##### Material provided
/-!
# `BalabanUV.Beta.GAN24.S3DiffVLegs` — binder row G-an2-4 / (CONV-C), S-slot («E3Shape» ∧ «E3SupRate»), road S3, DIFF row **R3-dV**
# (typer `LEAVES.md` v3.3 PART III § III.R, holder `b2b-balaban-gan24-formalise-leaf-03-g15`, INTENT «ROW-dV*» journal l.5224), part 5 (`d = 3`):
# THE FIFTEEN LEG BOUNDS — the five blocks of `K = KInv (Lc^{n+2})`, of `K♮ = D·dec Lc (KInv (Lc^{n+3}))·D` and of `K♮ − K`, in the literal
# currency of part 3's `ThreeKernelRowVBound.abs_entry3_le`, FROM the leg packages as HYPOTHESES (road P1's `Φ̃` legs, leaf-16's (N1) legs,
# the K-slot's `CauchyDecayK`, leaf-19-g15's decimated (N1-Cauchy) leg differences) — nothing instantiated here

NOT IN PRINT; OUR PROOF ATTEMPT.  HONEST FRAMING (cell contract, verbatim): «discharging `BetaPertH` makes Bałaban's UV stability
UNCONDITIONAL — a real constructive-QFT result; it is NOT the continuum limit and NOT the Clay problem.»  HONEST DEPENDENCY (verbatim):
«continuum YM on T⁴ ⇐ BetaPertH ∧ nine spine estimates (0/9 proved); BetaPertH ⇐ (D1) ∧ (D4) ∧ CAP+tail; G-an2-4 gates asym, D1 and
NE2/3/4.»  [folklore] re-indexing of hypotheses through part 4's block identities (`DecimatedKernelLegs`), the tree's pins
`KInv_inr_inl_coarse` / `KInv_inl_inr_coarse`, `mm_coarse_eq_KStepUnit`, and the triangle inequality; the hypotheses have the LITERAL shapes of
`StencilSlotE3PhiLeg.phiLeg_three` (Φ̃), `StencilSlotE3HLeg.legs_three` (H̃, G̃), `CombesThomas.CauchyDecayK` (K-slot) and leaf-19-g15's
`FineReadoutCauchyDecLegs.decLegs_three_of_cellMean` (decimated (N1-Cauchy) differences) — all supplied BY NAME in part 6 (`GAN24/S3DiffV`).
0 `def`, 0 cite, 0 `def … : Prop`, 0 sorry.  Discharges NOTHING by itself; NOT BetaPertH, NOT continuum, NOT Clay.

## What is proved (`d = 3`; member `n+2` at `N = Lc^{n+2}`, member `n+3` at `N′ = Lc^{n+3}`; one common rate `κ₀` below all package rates)
§1 helpers (`bound_rate_mono`, `quo_pow_succ_zsmul`, unit arithmetic).  §2 the five `K`-blocks (`legK_*`).  §3 the five `K♮`-blocks (`legKn_*`: `mm` from
`Φ̃` at member `n+3` read at `Lc•w`; mixed blocks by triangle from the `K`-block and the difference).  §4 the five `(K♮ − K)`-blocks (`legD_*`: mixed
blocks = leaf-19's decimated differences VERBATIM after part 4's identities; `mm` blocks = `Lc^8 ×` the K-slot's one-step difference
`K̃_{n+2} − K̃_{n+1}` at `Lc`-dilated points, or `0 − 0` off the coarse lattice) — the difference constants carry `θ_K^{n+1}` / `θ′^{n+1}`.
-/

noncomputable section

open Finset
open scoped BigOperators
open Literature.MathematicalPhysics.QuantumFieldTheory
open Literature.MathematicalPhysics.QuantumFieldTheory.Balaban1983to89
open Literature.MathematicalPhysics.QuantumFieldTheory.Balaban1983to89.Beta
open Literature.Probability.LatticeModels (Torus.proj)
open LatticeForm (quo)
open B12Sec2to5 (l1 l1_nonneg)
open ExpKernelCalculus (MKer Decays l1_sub_symm)
open KernelSpecInstance (wH)
open KKTFluctuationKernel (GamΦ)
open OneStepResolventKernel (Fib KInv quo_zsmul eq_zsmul_quo_of_proj KInv_inr_inl_coarse KInv_inl_inr_coarse)
open OneStepKernelFamily (dec legSet legW legPt)
open BalabanStepJetsSucc (l1_sub_le_l1_smul_sub)
open Summit.QuantumFields.BalabanUV.Beta.HessKerDressedUnits (unitK)
open Summit.QuantumFields.BalabanUV.Beta.GAN24.CombesThomas (KStepUnit sfStep smStep CauchyDecayK)
open Summit.QuantumFields.BalabanUV.Beta.GAN24.ScaleNesting (quo_mul)
open Summit.QuantumFields.BalabanUV.Beta.GAN24.ThirdJetThreeKernel (mker_sub_apply')
open Summit.QuantumFields.BalabanUV.Beta.GAN24.OffDiagSandwich (const_nonneg_of_dom)
open Summit.QuantumFields.BalabanUV.Beta.GAN24.DecimatedKernelLegs

namespace Summit.QuantumFields.BalabanUV.Beta.GAN24.S3DiffVLegs

variable {Lc : ℕ} [NeZero Lc]

/-! ## §1 Helpers -/

omit [NeZero Lc] in
/-- [folklore] A bound `|v| ≤ C e^{−κ s}` weakens to rate `κ₀ ≤ κ`. -/
theorem bound_rate_mono {v C κ κ₀ s : ℝ} (hv : |v| ≤ C * Real.exp (-κ * s)) (hC : 0 ≤ C) (h : κ₀ ≤ κ) (hs : 0 ≤ s) :
    |v| ≤ C * Real.exp (-κ₀ * s) :=
  hv.trans (mul_le_mul_of_nonneg_left (Real.exp_le_exp.2 (by nlinarith)) hC)

/-- [folklore] The next level's block label of an `Lc`-dilated site is this level's block label: `quo (Lc^{j+1}) (Lc•w) = quo (Lc^j) w`. -/
theorem quo_pow_succ_zsmul (j : ℕ) (w : Fin (3 + 1) → ℤ) : quo (Lc ^ (j + 1)) ((Lc : ℤ) • w) = quo (Lc ^ j) w := by
  rw [pow_succ', quo_mul, quo_zsmul]

omit [NeZero Lc] in
/-- [folklore] Unit arithmetic `(Lc^{j+1})^8 · Lc^8 = (Lc^{j+2})^8`. -/
theorem pow_mm_succ (j : ℕ) : ((Lc : ℝ) ^ (j + 1)) ^ (2 * (3 + 1)) * (Lc : ℝ) ^ (2 * (3 + 1)) = ((Lc : ℝ) ^ (j + 1 + 1)) ^ (2 * (3 + 1)) := by
  rw [pow_succ (Lc : ℝ) (j + 1), mul_pow]

omit [NeZero Lc] in
/-- [folklore] Unit arithmetic `(Lc^{j+1})^5 · Lc^5 = (Lc^{j+2})^5`. -/
theorem pow_mixed_succ (j : ℕ) : ((Lc : ℝ) ^ (j + 1)) ^ (3 + 2) * (Lc : ℝ) ^ (3 + 2) = ((Lc : ℝ) ^ (j + 1 + 1)) ^ (3 + 2) := by
  rw [pow_succ (Lc : ℝ) (j + 1), mul_pow]

/-! ## §2 The five blocks of `K = KInv (Lc^{n+2})` -/

section LegsK

variable {CΦ δΦ CH κH κ₀ : ℝ}

/-- [folklore] `K`'s `mf` row block at a coarse row argument is `G̃` (`KInv_inr_inl_coarse`). -/
theorem legK_mf (hκ : κ₀ ≤ κH)
    (hG : ∀ (j : ℕ) (α l : Fin (3 + 1)) (x' w : Fin (3 + 1) → ℤ),
      |((Lc : ℝ) ^ (j + 1)) ^ (3 + 2) * GamΦ (N := Lc ^ (j + 1)) α x' l w| ≤ CH * Real.exp (-κH * l1 (x' - quo (Lc ^ (j + 1)) w)))
    (n : ℕ) (x' w : Fin (3 + 1) → ℤ) (α l : Fin (3 + 1)) :
    |((Lc : ℝ) ^ (n + 1 + 1)) ^ (3 + 2) *
        KInv (N := Lc ^ (n + 1 + 1)) (d := 3) (((Lc ^ (n + 1 + 1) : ℕ) : ℤ) • x') w (Sum.inr α) (Sum.inl l)| ≤
      CH * Real.exp (-κ₀ * l1 (x' - quo (Lc ^ (n + 1 + 1)) w)) := by
  rw [KInv_inr_inl_coarse]
  exact bound_rate_mono (hG (n + 1) α l x' w) (const_nonneg_of_dom (hG 0 0 0 0 0)) hκ (l1_nonneg _)

/-- [folklore] `K`'s `fm` block at a coarse column argument is `H̃` (`KInv_inl_inr_coarse`). -/
theorem legK_fm (hκ : κ₀ ≤ κH)
    (hH : ∀ (j : ℕ) (k l : Fin (3 + 1)) (u u' : Fin (3 + 1) → ℤ),
      |((Lc : ℝ) ^ (j + 1)) ^ (3 + 2) * wH (N := Lc ^ (j + 1)) k l (u - (((Lc ^ (j + 1) : ℕ) : ℤ)) • u')| ≤
        CH * Real.exp (-κH * l1 (quo (Lc ^ (j + 1)) u - u')))
    (n : ℕ) (k l : Fin (3 + 1)) (u u' : Fin (3 + 1) → ℤ) :
    |((Lc : ℝ) ^ (n + 1 + 1)) ^ (3 + 2) *
        KInv (N := Lc ^ (n + 1 + 1)) (d := 3) u (((Lc ^ (n + 1 + 1) : ℕ) : ℤ) • u') (Sum.inl k) (Sum.inr l)| ≤
      CH * Real.exp (-κ₀ * l1 (quo (Lc ^ (n + 1 + 1)) u - u')) := by
  rw [KInv_inl_inr_coarse]
  exact bound_rate_mono (hH (n + 1) k l u u') (const_nonneg_of_dom (hH 0 0 0 0 0)) hκ (l1_nonneg _)

/-- [folklore] `K`'s `mm` row block (`Φ̃`, left form). -/
theorem legK_mm_left (hκ : κ₀ ≤ δΦ)
    (hΦ₁ : ∀ (j : ℕ) (x' w : Fin (3 + 1) → ℤ) (α β : Fin (3 + 1)),
      |((Lc : ℝ) ^ (j + 1)) ^ (2 * (3 + 1)) *
          KInv (N := Lc ^ (j + 1)) (d := 3) (((Lc ^ (j + 1) : ℕ) : ℤ) • x') w (Sum.inr α) (Sum.inr β)| ≤
        CΦ * Real.exp (-δΦ * l1 (x' - quo (Lc ^ (j + 1)) w)))
    (n : ℕ) (x' w : Fin (3 + 1) → ℤ) (α β : Fin (3 + 1)) :
    |((Lc : ℝ) ^ (n + 1 + 1)) ^ (2 * (3 + 1)) *
        KInv (N := Lc ^ (n + 1 + 1)) (d := 3) (((Lc ^ (n + 1 + 1) : ℕ) : ℤ) • x') w (Sum.inr α) (Sum.inr β)| ≤
      CΦ * Real.exp (-κ₀ * l1 (x' - quo (Lc ^ (n + 1 + 1)) w)) :=
  bound_rate_mono (hΦ₁ (n + 1) x' w α β) (const_nonneg_of_dom (hΦ₁ 0 0 0 0 0)) hκ (l1_nonneg _)

/-- [folklore] `K`'s `mm` column block (`Φ̃`, right form). -/
theorem legK_mm_right (hκ : κ₀ ≤ δΦ)
    (hΦ₂ : ∀ (j : ℕ) (y z' : Fin (3 + 1) → ℤ) (α β : Fin (3 + 1)),
      |((Lc : ℝ) ^ (j + 1)) ^ (2 * (3 + 1)) *
          KInv (N := Lc ^ (j + 1)) (d := 3) y (((Lc ^ (j + 1) : ℕ) : ℤ) • z') (Sum.inr α) (Sum.inr β)| ≤
        CΦ * Real.exp (-δΦ * l1 (quo (Lc ^ (j + 1)) y - z')))
    (n : ℕ) (y z' : Fin (3 + 1) → ℤ) (α β : Fin (3 + 1)) :
    |((Lc : ℝ) ^ (n + 1 + 1)) ^ (2 * (3 + 1)) *
        KInv (N := Lc ^ (n + 1 + 1)) (d := 3) y (((Lc ^ (n + 1 + 1) : ℕ) : ℤ) • z') (Sum.inr α) (Sum.inr β)| ≤
      CΦ * Real.exp (-κ₀ * l1 (quo (Lc ^ (n + 1 + 1)) y - z')) :=
  bound_rate_mono (hΦ₂ (n + 1) y z' α β) (const_nonneg_of_dom (hΦ₂ 0 0 0 0 0)) hκ (l1_nonneg _)

end LegsK

/-! ## §3–§4 The blocks of `K♮ = D·dec Lc (KInv (Lc^{n+3}))·D` and of `K♮ − K` -/

section LegsKn

variable {CΦ δΦ CH κH cK θK δK c' θ' κ' κ₀ : ℝ}

omit [NeZero Lc] in
/-- [folklore] The dilated blocking: `Lc^{n+3} = Lc · Lc^{n+2}`. -/
theorem pow3_eq (n : ℕ) : Lc ^ (n + 1 + 1 + 1) = Lc * Lc ^ (n + 1 + 1) := pow_succ' Lc (n + 1 + 1)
##########
_About this exercise_
From the first line of the data through the line with "## What is proved", quote each line exactly and add nothing else.

_Answer to the problem_
/-!
# `BalabanUV.Beta.GAN24.S3DiffVLegs` — binder row G-an2-4 / (CONV-C), S-slot («E3Shape» ∧ «E3SupRate»), road S3, DIFF row **R3-dV**
# (typer `LEAVES.md` v3.3 PART III § III.R, holder `b2b-balaban-gan24-formalise-leaf-03-g15`, INTENT «ROW-dV*» journal l.5224), part 5 (`d = 3`):
# THE FIFTEEN LEG BOUNDS — the five blocks of `K = KInv (Lc^{n+2})`, of `K♮ = D·dec Lc (KInv (Lc^{n+3}))·D` and of `K♮ − K`, in the literal
# currency of part 3's `ThreeKernelRowVBound.abs_entry3_le`, FROM the leg packages as HYPOTHESES (road P1's `Φ̃` legs, leaf-16's (N1) legs,
# the K-slot's `CauchyDecayK`, leaf-19-g15's decimated (N1-Cauchy) leg differences) — nothing instantiated here

NOT IN PRINT; OUR PROOF ATTEMPT.  HONEST FRAMING (cell contract, verbatim): «discharging `BetaPertH` makes Bałaban's UV stability
UNCONDITIONAL — a real constructive-QFT result; it is NOT the continuum limit and NOT the Clay problem.»  HONEST DEPENDENCY (verbatim):
«continuum YM on T⁴ ⇐ BetaPertH ∧ nine spine estimates (0/9 proved); BetaPertH ⇐ (D1) ∧ (D4) ∧ CAP+tail; G-an2-4 gates asym, D1 and
NE2/3/4.»  [folklore] re-indexing of hypotheses through part 4's block identities (`DecimatedKernelLegs`), the tree's pins
`KInv_inr_inl_coarse` / `KInv_inl_inr_coarse`, `mm_coarse_eq_KStepUnit`, and the triangle inequality; the hypotheses have the LITERAL shapes of
`StencilSlotE3PhiLeg.phiLeg_three` (Φ̃), `StencilSlotE3HLeg.legs_three` (H̃, G̃), `CombesThomas.CauchyDecayK` (K-slot) and leaf-19-g15's
`FineReadoutCauchyDecLegs.decLegs_three_of_cellMean` (decimated (N1-Cauchy) differences) — all supplied BY NAME in part 6 (`GAN24/S3DiffV`).
0 `def`, 0 cite, 0 `def … : Prop`, 0 sorry.  Discharges NOTHING by itself; NOT BetaPertH, NOT continuum, NOT Clay.

## What is proved (`d = 3`; member `n+2` at `N = Lc^{n+2}`, member `n+3` at `N′ = Lc^{n+3}`; one common rate `κ₀` below all package rates)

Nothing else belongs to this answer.